Though I am abroad, I am still tuned-in enough to realize that the NFL season is underway in the US. It's already been a few years since I've lost interest in and stopped following football, but in another way I'm more interested in the sport than I've ever been. I am interested in the curiosity that makes football the most popular sport in America (more so than baseball, according to surverys), whereas soccer (fútbol to the rest of the world) remains comparatively irrelevant (less so, though, during the most recent World Cup).
During the World Cup this year I wondered what made Americans resist soccer, and, moreover, why all the sports that are most popular in our country--baseball, football, and basketball--are American inventions. If anyone has a theory on this I'd be curious to hear it. I suspect that the unique melding of American history, which championed individualism and rebellion amidst a belief that America could be the City on the Hill, created a desire for our own way of life. Basically, the same thing that made us resist the metric system and degrees centigrade made someone pick up a stick and a rock and invent baseball. I imagine that Americans resist soccer today not just because it is foreign, but because the very concept of the sport jars them: in American sport, the individual superstar inevitably rises above the team, his triumphs being most obvious and irrefutable; in soccer, the best player on the field might not play into the climactic goal at all, his production a mere part of the overall team harmony. Soccer is much more geared to a continent that more readily understands and embraces the ideology of socialism, as Europe tends to do, whereas Americans seem more comfortable championing the pursuit of homerun records and quantifiable accolades. To each their own.

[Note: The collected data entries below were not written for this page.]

import Mathlib

/-!
# The roll Doppler lattice is diagonalised by Gegenbauer (`λ = 2`) trigonometric eigenfunctions (solo-blind kernel #186)

Paper `steady-zeroth-law.md` §24.107 / PLAN §107.  In the ideal leaf chain the `O(P)` Doppler part of the ROLL block is the lattice
`(J ρ)_m = ((m+2)/(m+1)) ρ_{m+1} + ((m-2)/(m-1)) ρ_{m-1}` (`m ≥ 2`; the coefficient of `ρ₁` in the `ρ₂`-row vanishes, so `r₂` is an
edge and `r₁` is Doppler-immune), while the STREAK block is the free lattice `σ_{m+1} + σ_{m-1}` (cosine basis).  Both are, exactly, the
multiplication operator `2 cos ϑ` in an explicit trigonometric basis.  For the streaks this is `cos((m+1)ϑ) + cos((m-1)ϑ) = 2 cos ϑ cos(mϑ)`;
for the rolls the generalised eigenvector is

  `ρ_m(ϑ) = p_m(ϑ) / (m² - 1)`,  `p_m(ϑ) := (m+1) sin((m-1)ϑ) - (m-1) sin((m+1)ϑ)`  (`= 4 sin³ϑ · C^{(2)}_{m-2}(cos ϑ)`, Gegenbauer),

and the content is the division-free three-term identity `(m-1) p_{m+1} + (m+1) p_{m-1} = 2 m cos ϑ · p_m` (all real `m`), the edge
condition `p_1 = 0` and the normalisation `p_2 = 4 sin³ϑ ≠ 0` on `(0, π)`.  (After the diagonal similarity the lattice is the Jacobi matrix of
`sin²ϑ C^{(2)}_{m-2}(cos ϑ)`, orthonormal in `L²(0,π)` as `p_m /(sin ϑ √(2π(m²-1)))`, the Pöschl–Teller eigenfunctions `-ψ'' + 2ψ/sin²ϑ = m²ψ`.)
Consequence used by the outer theorem: every roll-lattice propagator matrix element `⟨e_m, e^{iφJ} e_n⟩` is an explicit trigonometric
oscillatory integral with phase `2φ cos ϑ` whose amplitude vanishes to fourth order at the stationary points `ϑ = 0, π` (edge return `∝ φ^{-5/2}`).

* `streakEigen_rec` — the cosine-basis identity for the streak lattice;
* `rollEigen_one`, `rollEigen_two` — edge condition and normalisation;
* `rollEigen_rec` — the division-free recurrence for all real `m`;
* `rollLattice_eigen` — the lattice form `((m+2)/(m+1)) ρ_{m+1} + ((m-2)/(m-1)) ρ_{m-1} = 2 cos ϑ ρ_m` for real `m ∉ {0, ±1, ±2}`,
  and `rollLattice_eigen_edge` — the `m = 2` row (where the `ρ₁` coefficient is `0`).
-/

namespace Summit.AnomalousDissipation.AnomalousDissipation.Theorems

open Real

/-- Streak lattice (free chain, cosine basis): `cos((m+1)ϑ) + cos((m-1)ϑ) = 2 cos ϑ cos(mϑ)`. -/
theorem streakEigen_rec (m ϑ : ℝ) :
    cos ((m + 1) * ϑ) + cos ((m - 1) * ϑ) = 2 * cos ϑ * cos (m * ϑ) := by
  rw [show (m + 1) * ϑ = m * ϑ + ϑ by ring, show (m - 1) * ϑ = m * ϑ - ϑ by ring, cos_add, cos_sub]; ring

/-- The trigonometric roll-lattice eigenfunction numerator `p_m(ϑ) = (m+1) sin((m-1)ϑ) - (m-1) sin((m+1)ϑ)`. -/
noncomputable def rollEigen (m ϑ : ℝ) : ℝ := (m + 1) * sin ((m - 1) * ϑ) - (m - 1) * sin ((m + 1) * ϑ)

/-- Edge condition: `p_1 = 0` (the `ρ₂`-row of the lattice does not see `ρ₁`). -/
theorem rollEigen_one (ϑ : ℝ) : rollEigen 1 ϑ = 0 := by simp [rollEigen]

/-- Normalisation: `p_2 = 3 sin ϑ - sin 3ϑ = 4 sin³ϑ`. -/
theorem rollEigen_two (ϑ : ℝ) : rollEigen 2 ϑ = 4 * sin ϑ ^ 3 := by
  have h3 : sin (3 * ϑ) = 3 * sin ϑ - 4 * sin ϑ ^ 3 := sin_three_mul ϑ
  simp only [rollEigen]
  rw [show ((2:ℝ) - 1) * ϑ = ϑ by ring, show ((2:ℝ) + 1) * ϑ = 3 * ϑ by ring, h3]; ring

/-- **Division-free three-term recurrence** `(m-1) p_{m+1} + (m+1) p_{m-1} = 2 m cos ϑ p_m`, valid for every real `m`. -/
theorem rollEigen_rec (m ϑ : ℝ) :
    (m - 1) * rollEigen (m + 1) ϑ + (m + 1) * rollEigen (m - 1) ϑ = 2 * m * cos ϑ * rollEigen m ϑ := by
  have hA : sin ((m + 1 + 1) * ϑ) = sin (m * ϑ) * cos (2 * ϑ) + cos (m * ϑ) * sin (2 * ϑ) := by
    rw [show (m + 1 + 1) * ϑ = m * ϑ + 2 * ϑ by ring, sin_add]
  have hB : sin ((m + 1 - 1) * ϑ) = sin (m * ϑ) := by rw [show (m + 1 - 1) * ϑ = m * ϑ by ring]
  have hC : sin ((m - 1 + 1) * ϑ) = sin (m * ϑ) := by rw [show (m - 1 + 1) * ϑ = m * ϑ by ring]
  have hD : sin ((m - 1 - 1) * ϑ) = sin (m * ϑ) * cos (2 * ϑ) - cos (m * ϑ) * sin (2 * ϑ) := by
    rw [show (m - 1 - 1) * ϑ = m * ϑ - 2 * ϑ by ring, sin_sub]
  have hE : sin ((m - 1) * ϑ) = sin (m * ϑ) * cos ϑ - cos (m * ϑ) * sin ϑ := by
    rw [show (m - 1) * ϑ = m * ϑ - ϑ by ring, sin_sub]
  have hF : sin ((m + 1) * ϑ) = sin (m * ϑ) * cos ϑ + cos (m * ϑ) * sin ϑ := by
    rw [show (m + 1) * ϑ = m * ϑ + ϑ by ring, sin_add]
  simp only [rollEigen]
  rw [hA, hB, hC, hD, hE, hF, cos_two_mul, sin_two_mul]; ring

/-- The roll generalised eigenvector `ρ_m(ϑ) = p_m(ϑ)/(m² - 1)` (so that `ρ₂ = 4 sin³ϑ / 3`; any common `ϑ`-factor is allowed). -/
noncomputable def rollRho (m ϑ : ℝ) : ℝ := rollEigen m ϑ / (m ^ 2 - 1)

/-- **Lattice form** of the recurrence: `((m+2)/(m+1)) ρ_{m+1} + ((m-2)/(m-1)) ρ_{m-1} = 2 cos ϑ ρ_m` for real `m ∉ {0, ±1, ±2}`
(all naturals `m ≥ 3`; the `m = 2` row is `rollLattice_eigen_edge`). -/
theorem rollLattice_eigen (m ϑ : ℝ) (h0 : m ≠ 0) (h1 : m ≠ 1) (h1' : m ≠ -1) (h2 : m ≠ 2) (h2' : m ≠ -2) :
    (m + 2) / (m + 1) * rollRho (m + 1) ϑ + (m - 2) / (m - 1) * rollRho (m - 1) ϑ = 2 * cos ϑ * rollRho m ϑ := by
  have hrec := rollEigen_rec m ϑ
  have d1 : m + 1 ≠ 0 := fun h => h1' (by linarith)
  have d2 : m - 1 ≠ 0 := fun h => h1 (by linarith)
  have d3 : m + 2 ≠ 0 := fun h => h2' (by linarith)
  have d4 : m - 2 ≠ 0 := fun h => h2 (by linarith)
  unfold rollRho
  have H : (m + 2) / (m + 1) * (rollEigen (m + 1) ϑ / ((m + 1) ^ 2 - 1))
      + (m - 2) / (m - 1) * (rollEigen (m - 1) ϑ / ((m - 1) ^ 2 - 1)) - 2 * cos ϑ * (rollEigen m ϑ / (m ^ 2 - 1))
      = ((m - 1) * rollEigen (m + 1) ϑ + (m + 1) * rollEigen (m - 1) ϑ - 2 * m * cos ϑ * rollEigen m ϑ)
        / (m * (m - 1) * (m + 1)) := by
    have e1 : (m + 1) ^ 2 - 1 = m * (m + 2) := by ring
    have e2 : (m - 1) ^ 2 - 1 = m * (m - 2) := by ring
    have e3 : m ^ 2 - 1 = (m - 1) * (m + 1) := by ring
    rw [e1, e2, e3]
    field_simp
  rw [hrec, sub_self, zero_div] at H
  exact sub_eq_zero.mp H

/-- The edge row `m = 2`: the coefficient `(m-2)/(m-1)` of `ρ₁` vanishes and `(4/3) ρ₃ = 2 cos ϑ ρ₂`. -/
theorem rollLattice_eigen_edge (ϑ : ℝ) : (4 / 3 : ℝ) * rollRho 3 ϑ = 2 * cos ϑ * rollRho 2 ϑ := by
  have hrec := rollEigen_rec 2 ϑ
  rw [show (2:ℝ) - 1 = 1 by norm_num, rollEigen_one, show (2:ℝ) + 1 = 3 by norm_num] at hrec
  simp only [rollRho]
  norm_num
  linear_combination (1 / 6 : ℝ) * hrec

end Summit.AnomalousDissipation.AnomalousDissipation.Theorems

Spain sits atop the soccer world right now, and it's just as well, since this is a fútbol-mad nation. Even my family members here who care little for sports confess to having felt elation when Spain won the World Cup. I've attached an interesting NY Times article about the Spanish and Argentinean soccer teams (Argentina being the country I will spend two months in, from February to April next year).
For myself, these days I pretty much care only for baseball and tennis, and am very sorry to be missing the September pennant races and Nadal's quest for a career grand slam in the US Open right now. At least there's the internet.
(And, for good measure, here is a link to one of my favorite George Carlin skits about baseball vs. football. I always reference this when people ask me why I don't follow football, but few people seem to be familiar with it. Enjoy.)
This is all pretty simple...football is a meathead sport, and the United States is loaded with meatheads:)
ReplyDeleteThis was said with a little tongue in cheek as I grew up playing all sports you mentioned, and can take both sides in a discussion as to why one over the other. I played soccer from the first day it was available...call it 5 years of age, until 7th grade when I transitioned to the bigger, tougher sport of football. At this age it felt like a right of passage into adulthood as we were encouraged to hit one another, grunt, be tough. The irony is is that we wore pads...
Years later I can look back and goof about this...for I was a little bit of that meathead. I also wasn't able to think for myself and pretty much followed the crowd. Another attribute I feel many citizens of the good ole USA have had up until recent, being followers and doing what was the norm.
Today we have X games. Here is a great example in a shift from traditional games to some more unique, more extreme, go bigger, go faster, etc. It's more about the athlete rather than the team...a point you mentioned, and a true difference in mentality than could be pryed at and one could say that a country like the US may not have that team initiative, seeing as this great big land was settled as individuals claiming their piece of land. Sure communities were formed...but at the heart of the early settlers was individual success.
Jon, it's late and I should go to bed, I'm not going to even go back an reread/edit any of this, so I hope my random thoughts made sense. I could go on back and forth on this topic with you for hours, ideally in front of a bonfire in my backyard...it's a fun topic for me to dive into.
PS, props to you for throwing some Carlin in!!!